彼女たちも、ただ宮廷の中で生き残る為に必死なのです。


善と悪が非常にはっきりしていると書きましたが、簡単に悪役を恨めないのも事実です。


現実の世界で、こんなふうち善悪がはっきりと分かれること、チャングムのようにいつでも一生懸命でエネルギーを切らさずに生きること、ハン尚宮のように完璧な師匠に出会うことはほぼ不可能です。


だからこそ、ちょっと元気が無くなった時、無性に見たくなります。


高校生の時、試験前に授業ノートをブツブツ読んで唱えていた私を見て、お母さんが「チャングムみたいだね」と言ったことがありました。

何故かすごく嬉しかった。小学生だった私にとって、チャングムは間違いなく目標のひとだったし、あんなふうに生きたい!と思わせてくれた唯一のキャラクターだったから。だいぶ影響を受けたんだと思います。


私は今大学生になり、チャングムのように、知識を丸暗記して全部吸収して、発揮すればいいというわけにはいきません。白と黒に簡単に分けられない学問、何が正しいのか誰も知らない学問を学んでいます。知識がモノを言う世界ではなくなってきているのだとひしひし感じています。

それでもチャングムの姿勢は、本当にお手本になる。私だって何も考えずこの道に進んだわけではないから、自分なりの信念を見つけて志を高く持たなくてはいけないんだと思わされます。


ドラマの中では、女官の最後は哀れなものと決まっている、みたいな台詞が出てきます。

幼くして宮中に入った瞬間から王様の女として生き、結婚も恋愛も許されず、きっと女としての幸せはなかったかもしれない。

けれど、女官たちはそれぞれの道を一生をかけて極めるのです。

チャングムは途中で医女になるけれど、垣間見えた女官たちの生き様がとても美しく強くてかっこいいなと思いました。

小学生でこのドラマを見たことで、私の考え方にもかなり影響があったと思います。


結婚や恋愛以外でも、志を持って道を極めることも女にとっての幸せだという考え方は、私のチャングム時代に形成されたものだと思われます。

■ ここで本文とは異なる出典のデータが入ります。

import Summits.ABC.IUTFork.Repair.RHHullThresholdExact
import Summits.ABC.IUTFork.Conditional.WRowHexLamSevenTriplesThirtyThree
import Summits.ABC.IUTFork.Conditional.WRowHexLamSevenThirtyThreeRefutedCellsA
import Summits.ABC.IUTFork.Conditional.WRowHexLamSevenThirtyThreeRefutedCellsB
import HarnessLib

/-!
# R-W WINDOW numerics, HEX family `λ_k = 1/2 + 2/7^k` at `k = 33`: the REFUTED BAND's INTEGER CELLS, class lemma (part (R-cells); the floor-free piece lemmas are in `…RefutedCellsA/B.lean`, the W-lane shapes in `…RefutedBand.lean`) —
# top-label `HullCell` failures over the sharp class for `(ratPoint λ_33, l)` for EVERY prime `481 ≤ l ≤ 4984939585357`, e-robustly and UNIFORMLY in `l`; glue: every prime `11 ≤ l ≤ 4984939585357`

PROOF-ONLY file (D-0012; 0 definitions, 0 `Prop` facts, no instance, no notation) of the abc-iut cell (branch C certificate seat
abc-iut-C-cert-1, gen 9; row «W:HEX-AXIS-REST-4», `k = 33`, part (R); generator gen_ref.py (HOME/staging/C/cert-1/g9/hexgen/, analytic piece plan) from the `k = 10` template p508090 and gen 8's `k = 12…17` files).
TAKES NO SIDE on [IUTchIII] Cor. 3.12 (S. Mochizuki, *Inter-universal Teichmüller theory III*, Cor. 3.12 p. 173–174; Step (xi-f) p. 184) or on any
author; «refuted as typed» ≠ «refuted in print». BEFORE THIS FILE (BY NAME): at `k = 33` the K-line object FAILS at every prime `11 ≤ l ≤ 479` (abc-iut-W-neg-2's `HexRad.not_pilotKummerCompatHull_lamSeven_rad_eleven`, every `k ≥ 11`); no theorem names a level `l ≥ 481`.
THIS FILE: at the pole `p = 7` of the HEX33 triple `7730993719707444524137094411 + 7730993719707444524137094403 = 15461987439414889048274188814` (`v = v₇(abc) = 33`; prelude `WRowHexLamSevenTriplesThirtyThree`) abc-iut-W-neg-1's SHARP local-type
class (`WRow.localType_class_triple_sharp`, p498814 §1) leaves `A ∈ {5, 10}`; per member and turning-point piece
(A = 5: a₀ = 4 on 481 ≤ l ≤ 2881; A = 5: a₀ = 5 on 2883 ≤ l ≤ 20167; A = 5: a₀ = 6 on 20169 ≤ l ≤ 141177; A = 5: a₀ = 7 on 141179 ≤ l ≤ 988251; A = 5: a₀ = 8 on 988253 ≤ l ≤ 6917761; A = 5: a₀ = 9 on 6917763 ≤ l ≤ 48424327; A = 5: a₀ = 10 on 48424329 ≤ l ≤ 338970297; A = 5: a₀ = 11 on 338970299 ≤ l ≤ 2372792091; A = 5: a₀ = 12 on 2372792093 ≤ l ≤ 16609544641; A = 5: a₀ = 13 on 16609544643 ≤ l ≤ 116266812487; A = 5: a₀ = 14 on 116266812489 ≤ l ≤ 813867687417; A = 5: a₀ = 15 on 813867687419 ≤ l ≤ 4984939585365; A = 10: a₀ = 4 on 481 ≤ l ≤ 1439; A = 10: a₀ = 5 on 1441 ≤ l ≤ 10083; A = 10: a₀ = 6 on 10085 ≤ l ≤ 70589; A = 10: a₀ = 7 on 70591 ≤ l ≤ 494125; A = 10: a₀ = 8 on 494127 ≤ l ≤ 3458879; A = 10: a₀ = 9 on 3458881 ≤ l ≤ 24212163; A = 10: a₀ = 10 on 24212165 ≤ l ≤ 169485149; A = 10: a₀ = 11 on 169485151 ≤ l ≤ 1186396045; A = 10: a₀ = 12 on 1186396047 ≤ l ≤ 8304772319; A = 10: a₀ = 13 on 8304772321 ≤ l ≤ 58133406243; A = 10: a₀ = 14 on 58133406245 ≤ l ≤ 406933843709; A = 10: a₀ = 15 on 406933843711 ≤ l ≤ 2848536905965; A = 10: a₀ = 16 on 2848536905967 ≤ l ≤ 4984939585365) the top-label cell of R-H row 4's `HullCell` FAILS by a
floor-free downward parabola (`e·⌊X/e⌋ ≥ X − e + 1`, inner radius bounded by `6·r_in ≤ A·l + 6`), with no exact-floor literal level (the floor-free pieces reach the last refuted prime).
W-neg-1's three sockets (`Cor312LicenceTripleHullCellRefuteTameSharp` §2), transported to `ratPoint ((2 : ℚ)⁻¹ + 2/7^k)`, `k = 33`, give the three W-lane shapes
`WRow.not_licence_lamSeven_thirtyThree_band` / `WRow.not_exists_qPinned_and_hull_lamSeven_thirtyThree_band` / `GenuineK.not_pilotKummerCompatHull_chosen_lamSeven_thirtyThree_band`,
and the GLUE `GenuineK.not_pilotKummerCompatHull_chosen_lamSeven_thirtyThree_le` (every prime `11 ≤ l ≤ 4984939585357`). DESK (two engines agree: this seat's analytic piece plan (gen 8's scan semantics)
and abc-iut-W-num-5 g5's engine C, STATUS 07:20:50Z): the exact top-label cell fails at every prime of the band and first holds at `l = 4984939585387`; the
inhabited band from there is part (I) (`WRow.licence_lamSeven_thirtyThree_all`), NOT claimed here. These levels are NOT rows of the R-W WINDOW-TABLE.
HONEST SCOPE: OUR sharp containers and Dupuy–Hilado's typed (Ind1)/(Ind2); the per-label licence is a STRONGER-THAN-PRINT sufficient form of Step (xi-f);
admissibility / Szpiro-badness / (P6) of `(ratPoint λ_33, l)` and NON-EMPTINESS of the datum type are NOT claimed (a «∀ T» statement is vacuous if no datum
exists); nothing about the printed inequality, the number-level `Cor22.Cor312AtDatum` or any author's intended hull; typed ≠ proved; instantiated ≠ endorsed; no abc claim.
[cite: Mochizuki2012, IUTchI Ex. 3.2 (iv) p. 71; IUTchIII Cor. 3.12 Step (xi-d) p. 183, (xi-f) p. 184; IUTchIV Prop. 1.1 p. 9, Prop. 1.2 (i)(ii) p. 10, Thm. 1.10 p. 22, Cor. 2.2 (ii) proof (P5) p. 46]
[cite: DupuyHilado2025, §3.3, §3.4, §4.9, §4.12] [cite: SilvermanATAEC1994, V.5 Thm. 5.3 and Cor. 5.4] [claim: Mochizuki2012, status: disputed] for every IUT sentence quoted.
-/

noncomputable section

open Set Function NumberField IsDedekindDomain

namespace Summit.ABC.IUTFork.Conditional

open Thm311 Thm311.Real Cor312 Cor312Vol Cor312Prov Literature.IUT.LogThetaLattice Literature.IUT.LogVolume
  Literature.IUT.HodgeTheaters Literature.IUT.LogVolume.ThetaData Literature.IUT.LogVolume.Cor22
open Literature.NumberTheory.NumberFields Literature.NumberTheory.GaloisRepresentations.Ultrametric
open Literature.NumberTheory.DiophantineGeometry Literature.NumberTheory.DiophantineGeometry.GenEll Summit.ABC.ABC.Theorems
open Summit.ABC.IUTFork.Repair.RH.HullThresholdExact
import Summits.SmoothPoincare4.SmoothPoincare4.Theses.SchoenfliesSplit
import Literature.Topology.FourManifolds.CerfTheoremOne
import Literature.Topology.FourManifolds.ClosedBallProofs

/-!
# `SchsplitCerf` — two natural strengthenings are false (negative lemmas, crux stmt-SmoothPoincare4-8758)

* `not_forall_isDiffeotopicToId_sphere_three`: the orientation-naive reading of Cerf's Théorème 1
  ("every self-diffeomorphism of `S³` is diffeotopic to the identity") is FALSE — a hyperplane
  reflection reverses orientation (tree: `not_isDiffeotopicToId_sphereReflection`).  The crux itself
  survives because reflections extend linearly over `D⁴`; a proof by isotopy must split by
  orientation class.
* `not_subsingleton_diffeomorph_sphere_four`, `not_forall_subsingleton_twistedSphere_diffeomorph`:
  the identification `T.carrier ≅ S⁴` asserted by the crux is never unique (identity vs. reflection),
  so "canonical diffeomorphism" strengthenings are false and gluing uniqueness is a genuine theorem.
cdisprove seat.
-/

noncomputable section

-- the prescribed namespace `Summit.<P>.<Sub>.…` duplicates `SmoothPoincare4` (P = Sub)
set_option linter.dupNamespace false

open scoped Manifold ContDiff Topology

namespace Summit.SmoothPoincare4.SmoothPoincare4.Theorems.SchsplitCerf.Negative

open Literature.Topology.FourManifolds

/-- **Not every diffeomorphism of `S³` is diffeotopic to the identity** (a hyperplane reflection is
not). [cite: HirschDT1976, Ch. 8 §1, Exercise 7(a)] -/
theorem not_forall_isDiffeotopicToId_sphere_three :
    ¬ ∀ φ : (Metric.sphere (0 : EuclideanSpace ℝ (Fin 4)) 1) ≃ₘ⟮𝓡 3, 𝓡 3⟯
        (Metric.sphere (0 : EuclideanSpace ℝ (Fin 4)) 1), Diffeomorph.IsDiffeotopicToId φ := by
  intro h
  have v : Metric.sphere (0 : EuclideanSpace ℝ (Fin 4)) 1 := ⟨EuclideanSpace.single 0 1, by simp⟩
  exact not_isDiffeotopicToId_sphereReflection (n := 3) (by norm_num) v (h _)

/-- **`Diff(S⁴)` is not a subsingleton**: the identity and a hyperplane reflection differ (the
reflection in `vᗮ` moves `v`). [folklore] -/
theorem not_subsingleton_diffeomorph_sphere_four :
    ¬ Subsingleton ((Metric.sphere (0 : EuclideanSpace ℝ (Fin 5)) 1) ≃ₘ⟮𝓡 4, 𝓡 4⟯
        (Metric.sphere (0 : EuclideanSpace ℝ (Fin 5)) 1)) := by
  intro h
  let v : Metric.sphere (0 : EuclideanSpace ℝ (Fin 5)) 1 := ⟨EuclideanSpace.single 0 1, by simp⟩
  have hfix : sphereReflection v v = v := by
    rw [Subsingleton.elim (sphereReflection v)
      (Diffeomorph.refl (𝓡 4) (Metric.sphere (0 : EuclideanSpace ℝ (Fin 5)) 1) ∞)]
    rfl
  rw [sphereReflection_eq_self_iff, real_inner_self_eq_norm_sq, norm_eq_of_mem_sphere] at hfix
  norm_num at hfix

/-- **The identification asserted by the crux is never canonical**: the strengthening of
`SchsplitCerf` from `Nonempty (T.carrier ≃ₘ S⁴)` to `Subsingleton (T.carrier ≃ₘ S⁴)` fails already
for the untwisted sphere `TwistedSphere.sphere`. [folklore] -/
theorem not_forall_subsingleton_twistedSphere_diffeomorph :
    ¬ ∀ (φ : (Metric.sphere (0 : EuclideanSpace ℝ (Fin 4)) 1) ≃ₘ⟮𝓡 3, 𝓡 3⟯
          (Metric.sphere (0 : EuclideanSpace ℝ (Fin 4)) 1)) (T : TwistedSphere 3 φ),
        Subsingleton (T.carrier ≃ₘ⟮𝓡 4, 𝓡 4⟯ (Metric.sphere (0 : EuclideanSpace ℝ (Fin 5)) 1)) :=
  fun h => not_subsingleton_diffeomorph_sphere_four
    (h _ (TwistedSphere.sphere isDouble_sphere_holds))

end Summit.SmoothPoincare4.SmoothPoincare4.Theorems.SchsplitCerf.Negative

end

小学生ながら、王様の女として生きながら、王様を支え、料理を極め、弟子を育てていく女官たちの姿がかっこいいなと思ったのかも。


一本芯の通った女性ほど、美しいものはないと今の私も思います。


きっとハン尚宮つきの上級女官をしていた頃のチャングムは、私と変わらないくらいの年齢だったはず。

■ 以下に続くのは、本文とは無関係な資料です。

import Summits.QuantumAdvantage.QuantumAdvantage.Theorems.CubicForrelationSignedExactCubicForrelationNotPrBPPStubCoreReductionZero

/-!
# Crux `CubicForrelation.SignedExactCubicForrelationNotPrBPP` (stmt-QuantumAdvantage-13932), line `dual-pingpong-frame`
# (classify-then-count cut), stub `stub_coreReduction'` — THE CUBE-ORBIT DATUM OF A CUBE-TYPE ORBIT DATUM

Support file (`--supports stmt-QuantumAdvantage-13932`) for the reshaped glue `stub_coreReduction'`
((H1) classification of affine-free biquadratic permutations ∧ (H2) cube statistics at `(0,0)` ∧ (H3) rich
rectangular data ∧ (H4) cube block sums ⇒ the live line's core statement). Three bricks, all in the tree vocabulary of
the registered stubs (bit vectors `Fin n → Bool`, `bxor`, the inner product bit, `ZMod 2` readings `[·]`):

* `affine_toMatrix`: an affine map `Θ` of bit vectors (`Θ (x ⊕ y) = Θ x ⊕ Θ y ⊕ Θ 0`) has the matrix form
  `[Θ y] = M [y] + c` over `ZMod 2` demanded of the orbit data of the core statement (columns `Θ eⱼ ⊕ Θ 0`, constant
  `Θ 0`; an additive functional is the sum of its values on the unit vectors, `QuadSampler.additive_eq_sum`);
* `perm_quadratic`: for an exact cubic pair `(a, b)` with orbit datum `[b (e (y' ‖ y''))] = ∑ᵢ [y'ᵢ][perm(y'')ᵢ] + [h y'']`
  (`e` affine) the permutation `perm` AND its inverse have quadratic coordinates — Steps 1–2 of the landed
  `coreReduction_zero`: transport `b₀ = b ∘ e`, `a₀ = a ∘ L⁻ᵀ ⊕ (L⁻ᵀ·)·c` (`Covariance.forrelation_transport`), the dual
  shape of `a₀` (`stub_dualShape`) and `Covariance.isDegLeFun_two_perm/_symm`;
* `cubeOrbitDatum`: if moreover `perm` is CUBE-TYPE — `E₁ ∘ perm = cube ∘ E₂` blockwise for affine bijections `E₁, E₂`
  onto the block coordinates `(𝔽₂³)^k`, the output of (H1) — then the SAME `b` carries a CUBE-ORBIT DATUM: with
  `Λᵢ := flatten ∘ Eᵢ` (blocks flattened by `finProdFinEquiv`), `N` the linear part of `Λ₁⁻¹`, `N⁻ᵀ` its inverse adjoint
  and `e' := e ∘ (N⁻ᵀ ‖ Λ₂⁻¹)` (an affine bijection; matrix form by `affine_toMatrix`) one has, over `ZMod 2`,
  `[b (e' (y' ‖ y''))] = ∑ᵢ [y'ᵢ][cube^k(y'')ᵢ] + [h (Λ₂⁻¹ y'')] + ∑ᵢ [y'ᵢ][ℓᵢ]` with `ℓ := N⁻¹(Λ₁⁻¹ 0)` — literally the
  orbit hypothesis of (H4) `stub_cubeBlockSums` (Steps 5–8 of `coreReduction_zero`, whose Boolean identity
  `b (e' (y' ‖ y'')) = y'·cube^k(y'') ⊕ h(Λ₂⁻¹ y'') ⊕ y'·ℓ` is read back in `ZMod 2`, converse of `Covariance.template_bool`).

References: C. Carlet, *Boolean Functions for Cryptography and Coding Theory*, CUP 2021, §2.2.2, Prop. 54, Prop. 77
[Carlet2020]; S. Aaronson, A. Ambainis, Forrelation, SIAM J. Comput. 47 (2018), §1.1.1 [AaronsonAmbainis2018]. -/

noncomputable section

そう思うと、私には到底できないことをチャングムはたくさんのやってるなと思います。視点が小学生の頃よりも変わったので、尚一層楽しめるようになったドラマだと思います。


私も誰かの上に立つことがあれば、ハン尚宮のような上司になりたいと思うし、チャングムのようにどんなに挫折しても再び立ち上がる人間になりたいと思います。

女にだって志を持って頑張れば必ず努力が報われる時が来る。


そういうことを教えてくれたドラマだったと思います。


また落ち込んだことがあったら、見たくなるんだろうな。